Heute stellt die Firma jährlich rund 1,5 Millionen Tiere und Puppen her. Bis zum 125-jährigen Firmenjubiläum 2005 entsteht auf dem weitläufigen Firmenareal ein Erlebnispark. Auch das ist für Friedhelm Steiff ein Bekenntnis zum Standort Deutschland.

Allerdings sieht der Großneffe der Firmengründerin zunehmend Schwierigkeiten. Der Druck auf Familienunternehmen wachse, die nachhaltige Finanzierung werde schwieriger, sagt Steiff. Eine mögliche höhere Erbschaftssteuer sei "ein weiterer Baustein in der Last, die auf Familienunternehmen drückt".

Seit mehr als 120 Jahren ist das Unternehmen in Familienbesitz - für Steiff ein "sehr großer Vorteil". Das Sortiment sei eng mit der Familie verbunden. Der Familienbesitz bürge auch für die hohe Qualität: Nur beste Materialien werden - größtenteils per Hand - verarbeitet.

Das schlägt sich natürlich im Preis nieder. "Unsere Tiere waren zwar noch nie billig, aber sie sind ihr Geld wert", sagt Friedhelm Steiff. "Jemandem ein Steiff-Tier zu schenken ist etwas Besonderes." Daran hält er sich auch selbst, etwa wenn er einem Schulfreund zum 70. Geburtstag einen Bären schenkt.

"Wir sind die Premiummarke im Spielzeugsektor"

Vor der zunehmenden Billigkonkurrenz braucht sich Steiff nicht zu fürchten, wie Geschäftsführer Friedhelm Brandau ausführt. "Wir sind die Premiummarke im Spielzeugsektor." Die Qualitätsprodukte seien durch Farben, Formen und Größen auf verschiedene Kundengruppen abgestimmt. So gibt es etwa spezielle rosafarbene Bärchen für Japan.

Die Margarete Steiff GmbH ist heute im Besitz von rund 40 Gesellschaftern. Bis vor 20 Jahren stand mit Friedhelm Steiff ein Nachfahre der Firmengründerin an der Spitze.

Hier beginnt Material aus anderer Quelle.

import Summits.AtomisticToContinuum.Crystallization.Theses.ThreeConeCertificate

/-!
# Route `ThreeConeCertificate` — `Assembly` (stmt-AtomisticToContinuum-11966)

`Assembly := ExactCertificate → SlackRigidity → CertificateBound → EnergeticHalf → TrialStateUpper →
SlackToBulk → DefectVanishCrystallizes → Crystallization` is the route's deciding implication with
the unused hypotheses of `closes` dropped. `Crystallization` (the sub-problem statement, an
abbreviation of `Literature.MathematicalPhysics.StatisticalMechanics.Crystallization`) is the
conjunction `HasPeriodicGroundStateEnergy lennardJones 3 ∧ IsCrystallizing lennardJones 3`
(Blanc–Lewin 2015, §2.1):

* conjunct (i) is `EnergeticHalf` applied to the Kepler bound `CertificateBound ExactCertificate`
  and to `TrialStateUpper`;
* conjunct (ii) is `DefectVanishCrystallizes` applied to the hinge `SlackToBulk SlackRigidity` and to
  the PROVED Literature theorem `LennardJonesMinimalDistance_holds` (uniform minimal distance
  `δ = 1/3` of Lennard-Jones ground states), discharged inside the proof exactly as in `closes`.

Pure logic over the route's definitions. [folklore]
-/

namespace Summit.AtomisticToContinuum.Crystallization.Theorems

open Literature.MathematicalPhysics.StatisticalMechanics

/-- Settles `stmt-AtomisticToContinuum-11966` (`Assembly` of route `ThreeConeCertificate`):
`ExactCertificate → SlackRigidity → CertificateBound → EnergeticHalf → TrialStateUpper → SlackToBulk →
DefectVanishCrystallizes → Crystallization`. Conjunct (i) `HasPeriodicGroundStateEnergy` is
`EnergeticHalf (CertificateBound ExactCertificate) TrialStateUpper`; conjunct (ii) `IsCrystallizing`
is `DefectVanishCrystallizes (SlackToBulk SlackRigidity) LennardJonesMinimalDistance_holds`, the
minimal-distance fact being the proved tree theorem (no extra hypothesis). Same term as the route's
`closes`. [folklore] -/
theorem threeConeCertificate_assembly_proof :
    Summit.AtomisticToContinuum.Crystallization.Theses.ThreeConeCertificate.Assembly := by
  unfold Theses.ThreeConeCertificate.Assembly
  intro hE hS hCB hEH hTU hStB hDVC
  exact ⟨hEH (hCB hE) hTU, hDVC (hStB hS) LennardJonesMinimalDistance_holds⟩

end Summit.AtomisticToContinuum.Crystallization.Theorems
import Literature.AlgebraicGeometry.HodgeTheory.VeryGeneralHypersurfaceHodgeConjecture
import Literature.AlgebraicGeometry.HodgeTheory.MotivatedClassesDeformation
import Literature.AlgebraicGeometry.Motives.SpecialisedHypersurfaceFamily
import HarnessLib

/-!
# The fibres of a specialised hypersurface family are closed subschemes of `ℙⁿ⁺¹` through the total
# space

Family `hodge`, layer `Literature/AlgebraicGeometry/Motives`. Theorems only (no definition, no named
fact). Written by the prover seat `hodge-nonav-20241-p1` (g17, cell `hodge-nonav`) as glue for brick F-G
of prover-Ax's programme «B4 RELATIVE RESIDUES» (route `HodgeConjecture/CyclicUnitaryPowers`,
`--supports stmt-HodgeConjecture-19544`): the hypothesis
`hε : ∀ t, IsClosedImmersion (fiberι f t ≫ ε).left` of `hodgeLociDichotomy_of_weightTwoFrames`
(`HodgeLociDichotomyOfWeightTwoFrames`) for the specialised families `f = familySpz k n d φ`
(`SpecialisedHypersurfaceFamily`: the base change of the universal degree-`d` hypersurface family in
`ℙⁿ⁺¹` along a coefficient specialisation `φ`; e.g. the Carlson–Toledo cyclic-cover family and the
Dwork pencil) with `ε := totalSpzToTotal k n d φ ≫ Literature.AlgebraicGeometry.HodgeTheory.UniversalHypersurface.toProjectiveSpace k n d`.

* `fiberι_familySpz_comp_totalSpzToTotal` — `ι_t ≫ (𝒳_φ → 𝒴) = e_t ≫ ι_{φ t}` for the base-change
  isomorphism `e_t : (𝒳_φ)_t ≅ 𝒴_{φ t}` of the fibres (`fiberOverFamilyPullbackIso`).
* `isClosedImmersion_fiberι_familySpz_toProjectiveSpace` — **`(𝒳_φ)_t ⟶ 𝒳_φ ⟶ 𝒴 ⟶ ℙⁿ⁺¹` is a closed
  immersion** (an isomorphism followed by the closed immersion `𝒴_{φ t} ↪ ℙⁿ⁺¹`,
  `HodgeTheory.UniversalHypersurface.isClosedImmersion_fiberι_toProjectiveSpace_left`).

## References

* [VoisinHodgeII2003] C. Voisin, Hodge Theory and Complex Algebraic Geometry II (2003), §6.2.1 (the
  universal hypersurface and its fibres).
* [Hartshorne1977] R. Hartshorne, Algebraic Geometry (1977), II Ex. 3.11 (a) (closed immersions are
  stable under base change and composition with isomorphisms).
-/

noncomputable section

open CategoryTheory AlgebraicGeometry

namespace Literature.AlgebraicGeometry.Motives.UniversalHypersurface

section Fibre

universe u

variable (k : Type u) [Field k] (n d : ℕ) {ι : Type}
  (φ : CoeffRing k n d →ₐ[k] MvPolynomial ι k)

/-- **The fibre inclusion of the specialised family composed with the map to the universal total space
is the base-change isomorphism of fibres followed by the universal fibre inclusion**:
`ι_t ≫ (𝒳_φ → 𝒴) = e_t.hom ≫ ι_{φ t}` (`fiberOverFamilyPullbackIso_hom_fiberι`).
[cite: Hartshorne1977, II Ex. 3.11 (a)] -/
theorem fiberι_familySpz_comp_totalSpzToTotal (t : AlgPoints (baseSpz k n d φ) k) :
    fiberι (familySpz k n d φ) t ≫ totalSpzToTotal k n d φ =
      (show fiberOver (familySpz k n d φ) t ≅ fiberOver (family k n d) (AlgPoints.map (toBaseSpz k n d φ) t)
        from fiberOverFamilyPullbackIso (family k n d) (toBaseSpz k n d φ) t).hom ≫
        fiberι (family k n d) (AlgPoints.map (toBaseSpz k n d φ) t) :=
  (fiberOverFamilyPullbackIso_hom_fiberι (family k n d) (toBaseSpz k n d φ) t).symm

/-- **The fibres of a specialised hypersurface family are closed subschemes of `ℙⁿ⁺¹` through the total
space**: `(𝒳_φ)_t ⟶ 𝒳_φ ⟶ 𝒴 ⟶ ℙⁿ⁺¹_k` is a closed immersion — the base-change isomorphism
`(𝒳_φ)_t ≅ 𝒴_{φ t}` followed by the closed immersion `𝒴_{φ t} ↪ ℙⁿ⁺¹`
(`HodgeTheory.UniversalHypersurface.isClosedImmersion_fiberι_toProjectiveSpace_left`). This is the hypothesis `hε`
of `hodgeLociDichotomy_of_weightTwoFrames` for `ε := totalSpzToTotal ≫ toProjectiveSpace`.
[cite: VoisinHodgeII2003, §6.2.1] [cite: Hartshorne1977, II Ex. 3.11 (a)] -/
theorem isClosedImmersion_fiberι_familySpz_toProjectiveSpace (t : AlgPoints (baseSpz k n d φ) k) :
    IsClosedImmersion (fiberι (familySpz k n d φ) t ≫
      (totalSpzToTotal k n d φ ≫
        Literature.AlgebraicGeometry.HodgeTheory.UniversalHypersurface.toProjectiveSpace k n d)).left := by
  haveI := Literature.AlgebraicGeometry.HodgeTheory.UniversalHypersurface.isClosedImmersion_fiberι_toProjectiveSpace_left
    k n d (AlgPoints.map (toBaseSpz k n d φ) t)
  set e : fiberOver (familySpz k n d φ) t ≅ fiberOver (family k n d) (AlgPoints.map (toBaseSpz k n d φ) t) :=
    fiberOverFamilyPullbackIso (family k n d) (toBaseSpz k n d φ) t with he
  have heq : fiberι (familySpz k n d φ) t ≫
      (totalSpzToTotal k n d φ ≫
        Literature.AlgebraicGeometry.HodgeTheory.UniversalHypersurface.toProjectiveSpace k n d) =
      e.hom ≫ (fiberι (family k n d) (AlgPoints.map (toBaseSpz k n d φ) t) ≫
        Literature.AlgebraicGeometry.HodgeTheory.UniversalHypersurface.toProjectiveSpace k n d) := by
    rw [← Category.assoc, fiberι_familySpz_comp_totalSpzToTotal, Category.assoc]
  rw [heq, Over.comp_left]
  infer_instance

end Fibre

end Literature.AlgebraicGeometry.Motives.UniversalHypersurface

end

Weil sich die Familie aber immer weiter verzweigt habe, kam man der Gefahr von Streitereien durch den Entschluss zuvor, die Leitung an eine externe Geschäftsführung abzugeben. "Ich musste innerlich mit mir kämpfen, ob das der richtige Weg ist", erinnert sich Steiff.

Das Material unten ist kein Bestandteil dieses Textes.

import Summits.BirchSwinnertonDyer.BirchSwinnertonDyer.Theorems.EisensteinPrimesSplitMultLocalHZero
import Summits.BirchSwinnertonDyer.BirchSwinnertonDyer.Theorems.EisensteinPrimesAnomalousLocalMover
import Literature.NumberTheory.GaloisRepresentations.ArtinLFunctionDirichletProofs
import Literature.NumberTheory.GaloisRepresentations.TateLevelOneWildOdd
import Literature.NumberTheory.GaloisRepresentations.DirichletCharacterOfGaloisCharacter
import HarnessLib

/-!
# Crux 4 `BSDpOnCellC` (stmt-BirchSwinnertonDyer-19034), line b1 — the SPLIT conjunct of the wall `stub_imprimitiveCount`:
# THE ORIENTATION SUPPLY — at a split multiplicative Eisenstein prime, if the quotient character `θquot` of the residual pair is
# unramified at `v̄` then the sub-character `θsub` IS ramified at `v̄` (the residual line is the Tate line, orientation (ω, 𝟙))

Cell `bsd-eis` (run/shared/lean/pub/bsd-eis/), width seat `bsd-line-x2-p2` gen 10 (`--supports -19034`, closes nothing; skeleton of
record b1 v12 sha256 155e218d… UNCHANGED, W-79). Supplies the orientation hypothesis `∃ τ ∈ I_v̄, θsub(τ) ≠ 1` of this seat's split
files (`SplitMultLocalHZero` p672062, `…IndexPlumbing` p672519, `…IndexInputs` p672982, `…LambdaLE` p673406, `…SfTransfer`, `…LambdaLEOffP`)
from the datum the wall's binders carry: the member `φ = θquot` UNRAMIFIED at `p` (`∀ u ∋ p, φ.IsUnramifiedAt u`, whence `θquot|_{Γ_K}`
kills `I_v̄`).

* §1 `eq_one_of_val_smul_eq` — on a group of order `p`, `u.val • y = y` with `y ≠ 0` forces `u = 1` in `(ℤ/p)ˣ`;
* §2 `exists_mem_inertia_modNCyclotomicCharacter_ne_one_of_split` — at a place `v̄` of the imaginary quadratic `K` over the SPLIT odd prime
  `p`, some `τ ∈ I_v̄ ≤ Γ_K` has `χ̄_p(τ) ≠ 1`: over `ℚ` the inertia group at `p` surjects onto `(ℤ/p)ˣ`
  (`exists_mem_inertia_modNCyclotomicCharacter_eq`, Serre *Local Fields* IV §4), `I_v̄` maps ONTO the rational inertia group at a split prime
  (x1-p1-w2's `AnomalousLocalTorsion.map_absGaloisRestrict_inertia_eq_of_split`), and `χ̄_p` is compatible with restriction
  (`modNCyclotomicCharacter_absGaloisRestrict`);
* §3 `exists_mem_inertia_unitChar_ne_one_of_split_of_quot_unramified` — `W/ℚ` globally minimal, `p ≠ 2` SPLIT multiplicative, `K` imaginary
  quadratic with `(p) = v v̄` split, `(θsub, θquot)` a residual pair of `E_K[p]` with `θquot` TRIVIAL ON `I_v̄`: then some `τ ∈ I_v̄` has
  `θsub(τ) ≠ 1`. By g9's dichotomy `localData_of_split` the pair is `(𝟙, ω)` or `(ω, 𝟙)` on `D_v̄`; the `τ` of §2 acts on the `ω`-member's line
  by `χ̄_p(τ) ≠ 1`, which §1 forbids for `θquot` (trivial on `I_v̄`), so the line `Φ` is the `ω`-member and `τ` moves it, whence
  `θsub(τ) ≠ 1`; `…_of_isUnramifiedAt` reads the hypothesis from `θquot.IsUnramifiedAt v̄`.

HONEST FRAMING: helper theorems only (0 defs, 0 named facts, 0 sorry); UNCONDITIONAL; closes no stub; no summit statement / BSD / MC / IMC is
proved for any curve; 0 cells / labels / tiers move.

References: [GreenbergVatsal2000] §2 pp. 14–15; [KellerYin2024] §1.3 Prop. 1.3.1, §5.1 (arXiv:2402.12781v2); [SerreLocalFields1979] Ch. IV §4
Prop. 17–18, Ch. I §7 Prop. 22 (b); [NeukirchANT1999] Ch. I §9 (9.4)–(9.6); [SerreAbelianLadic1968] Ch. I §1.2.
-/

set_option autoImplicit false
-- the route's Theorems namespace repeats the summit name by design (D-0017 nested layout)
set_option linter.dupNamespace false

noncomputable section

open scoped Classical

namespace Summit.BirchSwinnertonDyer.BirchSwinnertonDyer.Theorems.SplitMultOrientation

open NumberField IsDedekindDomain Field WeierstrassCurve
  Literature.NumberTheory.EllipticCurves Literature.NumberTheory.EllipticCurves.GreenbergSelmer
  Literature.NumberTheory.EllipticCurves.Rank1Residual Literature.NumberTheory.GaloisRepresentations
  Literature.NumberTheory.EllipticCurves.KellerYin2024 Literature.NumberTheory.IwasawaTheory
  Summit.BirchSwinnertonDyer.Rank1Residual.X2.ResidualDevissageModules
  Summit.BirchSwinnertonDyer.Rank1Residual.X11b
  Summit.BirchSwinnertonDyer.BirchSwinnertonDyer.Theorems
  Summit.BirchSwinnertonDyer.BirchSwinnertonDyer.Theorems.CharResidualSelmerCount

/-! ## §1. A scalar fixing a non-zero point of a group of order `p` is `1` -/

/-- On an additive group of prime order `p`: if `u.val • y = y` for a unit `u ∈ (ℤ/p)ˣ` and `y ≠ 0`, then `u = 1` (`y` has order `p`, so
`p ∣ u.val − 1`). [folklore] -/
theorem eq_one_of_val_smul_eq {p : ℕ} [hp : Fact p.Prime] {G : Type} [AddCommGroup G] (hG : Nat.card G = p) {y : G} (hy : y ≠ 0)
    {u : (ZMod p)ˣ} (h : ((u : ZMod p)).val • y = y) : u = 1 := by
  have hpr : p.Prime := hp.out
  haveI : Finite G := Nat.finite_of_card_ne_zero (by rw [hG]; exact hpr.ne_zero)
  -- `y` has order `p`
  have hord : addOrderOf y = p := by
    have hdvd : addOrderOf y ∣ p := hG ▸ addOrderOf_dvd_natCard y
    rcases (Nat.dvd_prime hpr).mp hdvd with h1 | h1
    · exact absurd (AddMonoid.addOrderOf_eq_one_iff.mp h1) hy
    · exact h1
  -- `p ∣ u.val - 1` over `ℤ`
  have hz : (((u : ZMod p).val : ℤ) - 1) • y = 0 := by
    rw [sub_smul, one_smul, natCast_zsmul, h, sub_self]
  have hdvd : (p : ℤ) ∣ ((u : ZMod p).val : ℤ) - 1 := by
    have h' : (addOrderOf y : ℤ) ∣ ((u : ZMod p).val : ℤ) - 1 := (addOrderOf_dvd_iff_zsmul_eq_zero).mpr hz
    rwa [hord] at h'
  have hval : (((u : ZMod p).val : ℤ) : ZMod p) = ((1 : ℤ) : ZMod p) :=
    (ZMod.intCast_eq_intCast_iff_dvd_sub _ _ _).mpr (by rw [← Int.dvd_neg, neg_sub]; exact hdvd)
  rw [Int.cast_natCast, ZMod.natCast_zmod_val, Int.cast_one] at hval
  exact Units.ext hval

/-! ## §2. An inertia element at a split `v̄ ∣ p` with non-trivial mod-`p` cyclotomic character -/

section Cyclotomic

variable {p : ℕ} [hp : Fact p.Prime] {K : Type} [Field K] [NumberField K]

/-- **Some `τ ∈ I_v̄ ≤ Γ_K` has `χ̄_p(τ) ≠ 1`** for `K` imaginary quadratic with `(p) = v v̄` split (`v ≠ v̄` both over `p`), `p ≠ 2`: the
rational inertia group at `p` contains an element with `χ̄_p = −1` (`exists_mem_inertia_modNCyclotomicCharacter_eq`: `χ̄_p(I_p) = 𝔽_pˣ`), `I_v̄`
maps onto it at a split prime (`map_absGaloisRestrict_inertia_eq_of_split`), and `χ̄_p ∘ res = χ̄_p`. [cite: SerreLocalFields1979, Ch. IV §4 Prop. 17–18]
[cite: NeukirchANT1999, Ch. I §9 (9.6)] [cite: SerreAbelianLadic1968, Ch. I §1.2] -/
theorem exists_mem_inertia_modNCyclotomicCharacter_ne_one_of_split (hp2 : p ≠ 2) (hK : IsImaginaryQuadratic K)
    {v vbar : HeightOneSpectrum (𝓞 K)} (hpv : ((p : ℕ) : 𝓞 K) ∈ v.asIdeal) (hpvbar : ((p : ℕ) : 𝓞 K) ∈ vbar.asIdeal)
    (hne : vbar ≠ v) :
    ∃ τ ∈ inertia vbar, modNCyclotomicCharacter K p τ ≠ 1 := by
  have hpr : p.Prime := hp.out
  haveI : NeZero p := ⟨hpr.ne_zero⟩
  haveI : Fact (2 < p) := ⟨lt_of_le_of_ne hpr.two_le (Ne.symm hp2)⟩
  -- the rational inertia group below `v̄` and an element with `χ̄_p = -1`
  obtain ⟨hmap, h𝔔⟩ := AnomalousLocalTorsion.map_absGaloisRestrict_inertia_eq_of_split (p := p) hK hpv hpvbar hne
  have hu : (p : 𝓞 ℚ) ∈ (vbar.under (𝓞 ℚ)).asIdeal := AnomalousLocalTorsion.natCast_mem_under_rat (K := K) hpvbar
  have hgen : Rat.HeightOneSpectrum.natGenerator (vbar.under (𝓞 ℚ)) = p := natGenerator_eq_of_natCast_mem_asIdeal hpr hu
  have hm : p = p ^ (0 + 1) * 1 := by rw [zero_add, pow_one, mul_one]
  have ha : ZMod.unitsMap (Dvd.intro_left _ hm.symm) (-1 : (ZMod p)ˣ) = 1 := Subsingleton.elim _ _
  obtain ⟨τ', hτ'I, hτ'⟩ := exists_mem_inertia_modNCyclotomicCharacter_eq (m := p) hm hpr.not_dvd_one hgen h𝔔 ha
  -- lift to `I_v̄`
  have hτ'mem : τ' ∈ (inertia vbar).map (absGaloisRestrict ℚ K).toMonoidHom := by rw [hmap]; exact hτ'I
  obtain ⟨τ, hτ, hres⟩ := Subgroup.mem_map.mp hτ'mem
  refine ⟨τ, hτ, fun h1 ↦ ?_⟩
  have h2 : modNCyclotomicCharacter ℚ p τ' = modNCyclotomicCharacter K p τ := by
    rw [← hres]
    exact modNCyclotomicCharacter_absGaloisRestrict (K := ℚ) K p τ
  rw [hτ', h1] at h2
  exact ZMod.neg_one_ne_one (Units.ext_iff.mp h2)

end Cyclotomic

/-! ## §3. The orientation at a split multiplicative prime from «`θquot` unramified at `v̄`» -/

section Orientation

variable {p : ℕ} [hp : Fact p.Prime] (W : WeierstrassCurve ℚ) [W.IsElliptic] [W.IsGloballyMinimal]
  (K : Type) [Field K] [NumberField K]

/-- **ORIENTATION SUPPLY at a SPLIT multiplicative Eisenstein prime.** `W/ℚ` globally minimal, `p ≠ 2` SPLIT multiplicative, `K` imaginary
quadratic with `(p) = v v̄` split (`ncard = 2`, `v ≠ v̄` both over `p`), `(θsub, θquot)` a residual pair of `E_K[p]` whose quotient character is
TRIVIAL ON `I_v̄` (`∀ τ ∈ I_v̄, unitChar θquot τ = 1` — the member unramified at `p`). Then the sub-character is RAMIFIED at `v̄`: some
`τ ∈ I_v̄` has `unitChar θsub τ ≠ 1` (the residual line is the Tate line `μ_p`, orientation (ω, 𝟙) — the hypothesis of this seat's split
files). Proof: g9's dichotomy `localData_of_split` («`(θsub, θquot)|_{D_v̄} ∈ {(𝟙, ω), (ω, 𝟙)}`»), the inertia element `τ` of §2 with
`χ̄_p(τ) ≠ 1`, and §1: `τ` cannot fix a non-zero point of the `ω`-member's line, so `(𝟙, ω)` contradicts «`θquot` trivial on `I_v̄`», and in
case `(ω, 𝟙)` `τ` moves `Φ ↪ (F/𝒪)(θsub)`. [cite: GreenbergVatsal2000, §2 pp. 14–15] [cite: KellerYin2024, §1.3 Prop. 1.3.1, §5.1 (arXiv:2402.12781v2)]
[cite: SerreLocalFields1979, Ch. IV §4 Prop. 17–18] -/
theorem exists_mem_inertia_unitChar_ne_one_of_split_of_quot_unramified (hp2 : p ≠ 2)
    (hsplitred : W.HasSplitMultiplicativeReductionAtPrime p) (hK : IsImaginaryQuadratic K)
    (hsplit : ((Ideal.span {(p : ℤ)}).primesOver (𝓞 K)).ncard = 2)
    {v vbar : HeightOneSpectrum (𝓞 K)} (hpv : ((p : ℕ) : 𝓞 K) ∈ v.asIdeal) (hvbar : ((p : ℕ) : 𝓞 K) ∈ vbar.asIdeal)
    (hne : vbar ≠ v)
    {θsub θquot : FramedGaloisRep K (padicCoeffIntegers (∅ : Set (PadicAlgCl p))) 1}
    (hpair : IsResidualPairOver (W.baseChange K) p θsub θquot)
    (hquot : ∀ τ ∈ inertia vbar, unitChar θquot τ = 1) :
    ∃ τ ∈ inertia vbar, unitChar θsub τ ≠ 1 := by
  have hpr : p.Prime := hp.out
  haveI hEK : (W.baseChange K).IsElliptic := inferInstanceAs (W.map (algebraMap ℚ K)).IsElliptic
  have hθsub : ∀ σ : absoluteGaloisGroup K, θsub σ ^ (p - 1) = 1 := fun σ ↦ (hpair.pow_sub_one σ).1
  have hθquot : ∀ σ : absoluteGaloisGroup K, θquot σ ^ (p - 1) = 1 := fun σ ↦ (hpair.pow_sub_one σ).2
  obtain ⟨Φ, hSub, -, ⟨j₁, hj₁, hj₁inj, -⟩, ⟨j₃, hj₃, hj₃inj, -⟩⟩ :=
    ResidualPairStableLine.exists_stableLine_of_isResidualPairOver (W.baseChange K) hpair
  obtain ⟨hQuot, hcases⟩ :=
    ResidualDevissageSplitLocalData.localData_of_split (p := p) W K vbar hsplitred hK hsplit hvbar Φ hSub
  -- an inertia element with non-trivial cyclotomic character
  obtain ⟨τ, hτ, hχ⟩ := exists_mem_inertia_modNCyclotomicCharacter_ne_one_of_split hp2 hK hpv hvbar hne
  have hτD : τ ∈ decomp vbar := GreenbergSelmer.inertia_le_decomp vbar hτ
  haveI : Finite Φ.Sub := Nat.finite_of_card_ne_zero (by rw [hSub]; exact hpr.ne_zero)
  haveI : Finite Φ.Quot := Nat.finite_of_card_ne_zero (by rw [hQuot]; exact hpr.ne_zero)
  rcases hcases with ⟨-, hcycQ⟩ | ⟨hcyc, -⟩
  · -- (𝟙, ω): `τ` acts on `E_K[p]/Φ` by `χ̄_p(τ) ≠ 1` but `θquot(τ) = 1` fixes it — contradiction
    exfalso
    have hnt : Nontrivial Φ.Quot := by
      rw [← Finite.one_lt_card_iff_nontrivial, hQuot]
      exact hpr.one_lt
    obtain ⟨y₀, hy₀⟩ := exists_ne (0 : Φ.Quot)
    have hfix : τ • y₀ = y₀ := by
      apply hj₃inj
      rw [hj₃]
      exact CharLocalInertiaFrobenius.smul_eq_self_of_apply_eq_one θquot
        ((GreenbergFullAtSelmer.unitChar_eq_one_iff θquot τ).mp (hquot τ hτ)) (j₃ y₀)
    have h := hcycQ τ hτD y₀
    rw [hfix] at h
    exact hχ (eq_one_of_val_smul_eq hQuot hy₀ h.symm)
  · -- (ω, 𝟙): `τ` moves the line `Φ ↪ (F/𝒪)(θsub)`
    have hnt : Nontrivial Φ.Sub := by
      rw [← Finite.one_lt_card_iff_nontrivial, hSub]
      exact hpr.one_lt
    obtain ⟨x₀, hx₀⟩ := exists_ne (0 : Φ.Sub)
    refine ⟨τ, hτ, fun h1 ↦ ?_⟩
    have hfix : τ • x₀ = x₀ := by
      apply hj₁inj
      rw [hj₁]
      exact CharLocalInertiaFrobenius.smul_eq_self_of_apply_eq_one θsub
        ((GreenbergFullAtSelmer.unitChar_eq_one_iff θsub τ).mp h1) (j₁ x₀)
    have h := hcyc τ hτD x₀
    rw [hfix] at h
    exact hχ (eq_one_of_val_smul_eq hSub hx₀ h.symm)

/-- **The same from `θquot.IsUnramifiedAt v̄`** (the tree's `FramedGaloisRep.IsUnramifiedAt`: every inertia group above `v̄` maps to `1`;
`GreenbergSelmer.inertia v̄` is the inertia group of the chosen prime `adicCompletionPrime K v̄`). This is the form in which the wall's binder
«`φ = θquot` unramified at `p`» (over `ℚ`, then restricted to `K`) is delivered. [cite: GreenbergVatsal2000, §2 pp. 14–15]
[cite: SerreAbelianLadic1968, Ch. I §2.1] -/
theorem exists_mem_inertia_unitChar_ne_one_of_split_of_isUnramifiedAt (hp2 : p ≠ 2)
    (hsplitred : W.HasSplitMultiplicativeReductionAtPrime p) (hK : IsImaginaryQuadratic K)
    (hsplit : ((Ideal.span {(p : ℤ)}).primesOver (𝓞 K)).ncard = 2)
    {v vbar : HeightOneSpectrum (𝓞 K)} (hpv : ((p : ℕ) : 𝓞 K) ∈ v.asIdeal) (hvbar : ((p : ℕ) : 𝓞 K) ∈ vbar.asIdeal)
    (hne : vbar ≠ v)
    {θsub θquot : FramedGaloisRep K (padicCoeffIntegers (∅ : Set (PadicAlgCl p))) 1}
    (hpair : IsResidualPairOver (W.baseChange K) p θsub θquot)
    (hquot : θquot.IsUnramifiedAt vbar) :
    ∃ τ ∈ inertia vbar, unitChar θsub τ ≠ 1 := by
  refine exists_mem_inertia_unitChar_ne_one_of_split_of_quot_unramified W K hp2 hsplitred hK hsplit hpv hvbar hne hpair
    fun τ hτ ↦ ?_
  have e : inertia vbar = (adicCompletionPrime K vbar).inertia (absoluteGaloisGroup K) :=
    (inertia_adicCompletionPrime_eq_map_absInertia K vbar).symm
  rw [e] at hτ
  exact CharLocalInertiaFrobenius.unitChar_eq_one_of_apply_eq_one θquot
    (hquot _ (adicCompletionPrime_mem_primesAbove K vbar) τ hτ)

end Orientation

end Summit.BirchSwinnertonDyer.BirchSwinnertonDyer.Theorems.SplitMultOrientation

end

Heute ist er mit der Lösung sehr zufrieden: "Wir haben das Erbe, den alten Schatz, in Hände gegeben, die mit der gleichen Begeisterung dafür tätig sind." Außerdem treffe die Familie wichtige Entscheidung selbst und sei über die Spielwarenfabrik und die beiden technischen Firmen gut informiert.

Liebe und Faszination für Steiff-Tiere gibt nach Friedhelm Steiffs Schilderungen eine Generation an die nächste weiter. Deshalb könnte sich der ehemalige Chef auch vorstellen, "dass irgendwann aus der Familie wieder ein Geschäftsführer kommt".